--- a/text/a_inf_blob.tex	Sun Dec 11 21:41:45 2011 -0800
+++ b/text/a_inf_blob.tex	Sun Dec 11 22:26:09 2011 -0800
@@ -6,8 +6,8 @@
 anticlimactically tautological definition of the blob
 complex.
 \begin{defn}
-The blob complex
- $\bc_*(M;\cC)$ of an $n$-manifold $n$ with coefficients in an $A_\infty$ $n$-category is the homotopy colimit $\cl{\cC}(M)$ of \S\ref{ss:ncat_fields}.
+The blob complex $\bc_*(M;\cC)$ of an $n$-manifold $M$ with coefficients in 
+an $A_\infty$ $n$-category $\cC$ is the homotopy colimit $\cl{\cC}(M)$ of \S\ref{ss:ncat_fields}.
 \end{defn}
 
 We will show below 
@@ -387,7 +387,8 @@
 
 \begin{thm}
 \label{thm:gluing}
-Suppose $X$ is an $n$-manifold, and $X = X_1\cup (Y\times J) \cup X_2$ (i.e. just as with  $k=n$ above). Then $\bc(X)$ is homotopy equivalent to the $A_\infty$ tensor product $\bc(X_1) \otimes_{\bc(Y), J} \bc(X_2)$.
+Suppose $X$ is an $n$-manifold, and $X = X_1\cup (Y\times J) \cup X_2$ (i.e. take $k=n$ in the above discussion). 

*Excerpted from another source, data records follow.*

/-- the growth estimate the glue needs: `2^{(log₂ r + c₀)^{c₀}} + 4 r⁴ < 2^{c ⌊r/2⌋}` for `r ≥ r₀(c₀, c)` -/
theorem growth_eventually (c₀ : ℕ) {c : ℝ} (hc : 0 < c) :
    ∃ r₀ : ℕ, 2 ≤ r₀ ∧ ∀ r ≥ r₀,
      (2 : ℝ) ^ ((Nat.log 2 r + c₀) ^ c₀) + 4 * (r : ℝ) ^ 4 < (2 : ℝ) ^ (c * ((r / 2 : ℕ) : ℝ)) := by
  obtain ⟨K, hK1, hK⟩ := poly_le_exp_eventually c₀ hc
  refine ⟨2 ^ K, ?_, fun r hr => ?_⟩
  · calc 2 = 2 ^ 1 := by norm_num
      _ ≤ 2 ^ K := Nat.pow_le_pow_right (by norm_num) hK1
  set k := Nat.log 2 r with hk
  have hr0 : r ≠ 0 := by
    have : 0 < 2 ^ K := Nat.two_pow_pos K
    omega
  have hlow : 2 ^ k ≤ r := Nat.pow_log_le_self 2 hr0
  have hup : r < 2 ^ (k + 1) := Nat.lt_pow_succ_log_self (by norm_num) r
  have hKk : K ≤ k := by
    by_contra hlt
    push Not at hlt
    have : 2 ^ (k + 1) ≤ 2 ^ K := Nat.pow_le_pow_right (by norm_num) hlt
    omega
  have hk1 : 1 ≤ k := le_trans hK1 hKk
  -- g = ⌊r/2⌋ ≥ 2^(k-1)
  have hg : 2 ^ (k - 1) ≤ r / 2 := by
    have h2 : 2 ^ k = 2 * 2 ^ (k - 1) := by
      obtain ⟨j, hj⟩ : ∃ j, k = j + 1 := ⟨k - 1, by omega⟩
      rw [hj, pow_succ, Nat.add_sub_cancel]; ring
    omega
  have hpoly := hK k hKk
  -- natural-number packaging of the two summands below one power of two
  set q := (k + c₀) ^ c₀ with hq
  set E := q + 4 * k + 6 with hE
  have hN : 2 ^ q + 2 ^ (4 * k + 6) ≤ 2 ^ (E + 1) := by
    have h1 : 2 ^ q ≤ 2 ^ E := Nat.pow_le_pow_right (by norm_num) (by omega)
    have h2 : 2 ^ (4 * k + 6) ≤ 2 ^ E := Nat.pow_le_pow_right (by norm_num) (by omega)
    have h3 : 2 ^ (E + 1) = 2 ^ E + 2 ^ E := by rw [pow_succ]; ring
    omega
  have hr4nat : 4 * r ^ 4 < 2 ^ (4 * k + 6) := by
    have h4 : r ^ 4 < (2 ^ (k + 1)) ^ 4 := Nat.pow_lt_pow_left hup (by norm_num)
    have h5 : (2 ^ (k + 1)) ^ 4 = 2 ^ (4 * k + 4) := by rw [← pow_mul]; ring_nf
    have h6 : 2 ^ (4 * k + 6) = 4 * 2 ^ (4 * k + 4) := by
      rw [show 4 * k + 6 = (4 * k + 4) + 2 by ring, pow_add]; ring
    rw [h5] at h4
    rw [h6]
    omega
  have hr4 : 4 * (r : ℝ) ^ 4 < (2 : ℝ) ^ (4 * k + 6) := by exact_mod_cast hr4nat
  have hN' : (2 : ℝ) ^ q + (2 : ℝ) ^ (4 * k + 6) ≤ (2 : ℝ) ^ (E + 1) := by exact_mod_cast hN
  -- the exponent comparison `E + 1 ≤ c * g`
  have hexp : ((E + 1 : ℕ) : ℝ) ≤ c * ((r / 2 : ℕ) : ℝ) := by
    have hE0 : E + 1 = (k + c₀) ^ c₀ + 4 * k + 7 := by rw [hE, hq]
    have hE' : ((E + 1 : ℕ) : ℝ) = (((k + c₀) ^ c₀ + 4 * k + 7 : ℕ) : ℝ) := congrArg Nat.cast hE0
    rw [hE']
    have hg' : ((2 : ℝ) ^ (k - 1)) ≤ ((r / 2 : ℕ) : ℝ) := by exact_mod_cast hg
    calc (((k + c₀) ^ c₀ + 4 * k + 7 : ℕ) : ℝ) ≤ c * 2 ^ (k - 1) := hpoly
      _ ≤ c * ((r / 2 : ℕ) : ℝ) := by exact mul_le_mul_of_nonneg_left hg' hc.le
  have hlast : (2 : ℝ) ^ (E + 1) ≤ (2 : ℝ) ^ (c * ((r / 2 : ℕ) : ℝ)) := by
    have := Real.rpow_le_rpow_of_exponent_le (one_le_two : (1 : ℝ) ≤ 2) hexp
    rwa [Real.rpow_natCast] at this
  calc (2 : ℝ) ^ ((Nat.log 2 r + c₀) ^ c₀) + 4 * (r : ℝ) ^ 4
      = (2 : ℝ) ^ q + 4 * (r : ℝ) ^ 4 := by rw [hq]
    _ < (2 : ℝ) ^ q + (2 : ℝ) ^ (4 * k + 6) := by linarith
    _ ≤ (2 : ℝ) ^ (E + 1) := hN'
    _ ≤ (2 : ℝ) ^ (c * ((r / 2 : ℕ) : ℝ)) := hlast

+Then $\bc(X)$ is homotopy equivalent to the $A_\infty$ tensor product $\bc(X_1) \otimes_{\bc(Y), J} \bc(X_2)$.
 \end{thm}
 
 \begin{proof}
@@ -415,7 +416,7 @@
 The proof of acyclicity is easier in this case since any pair of decompositions of $J$ have
 a common refinement.
 
-The proof that these two maps are inverse to each other is the same as in
+The proof that these two maps are homotopy inverse to each other is the same as in
 Theorem \ref{thm:product}.
 \end{proof}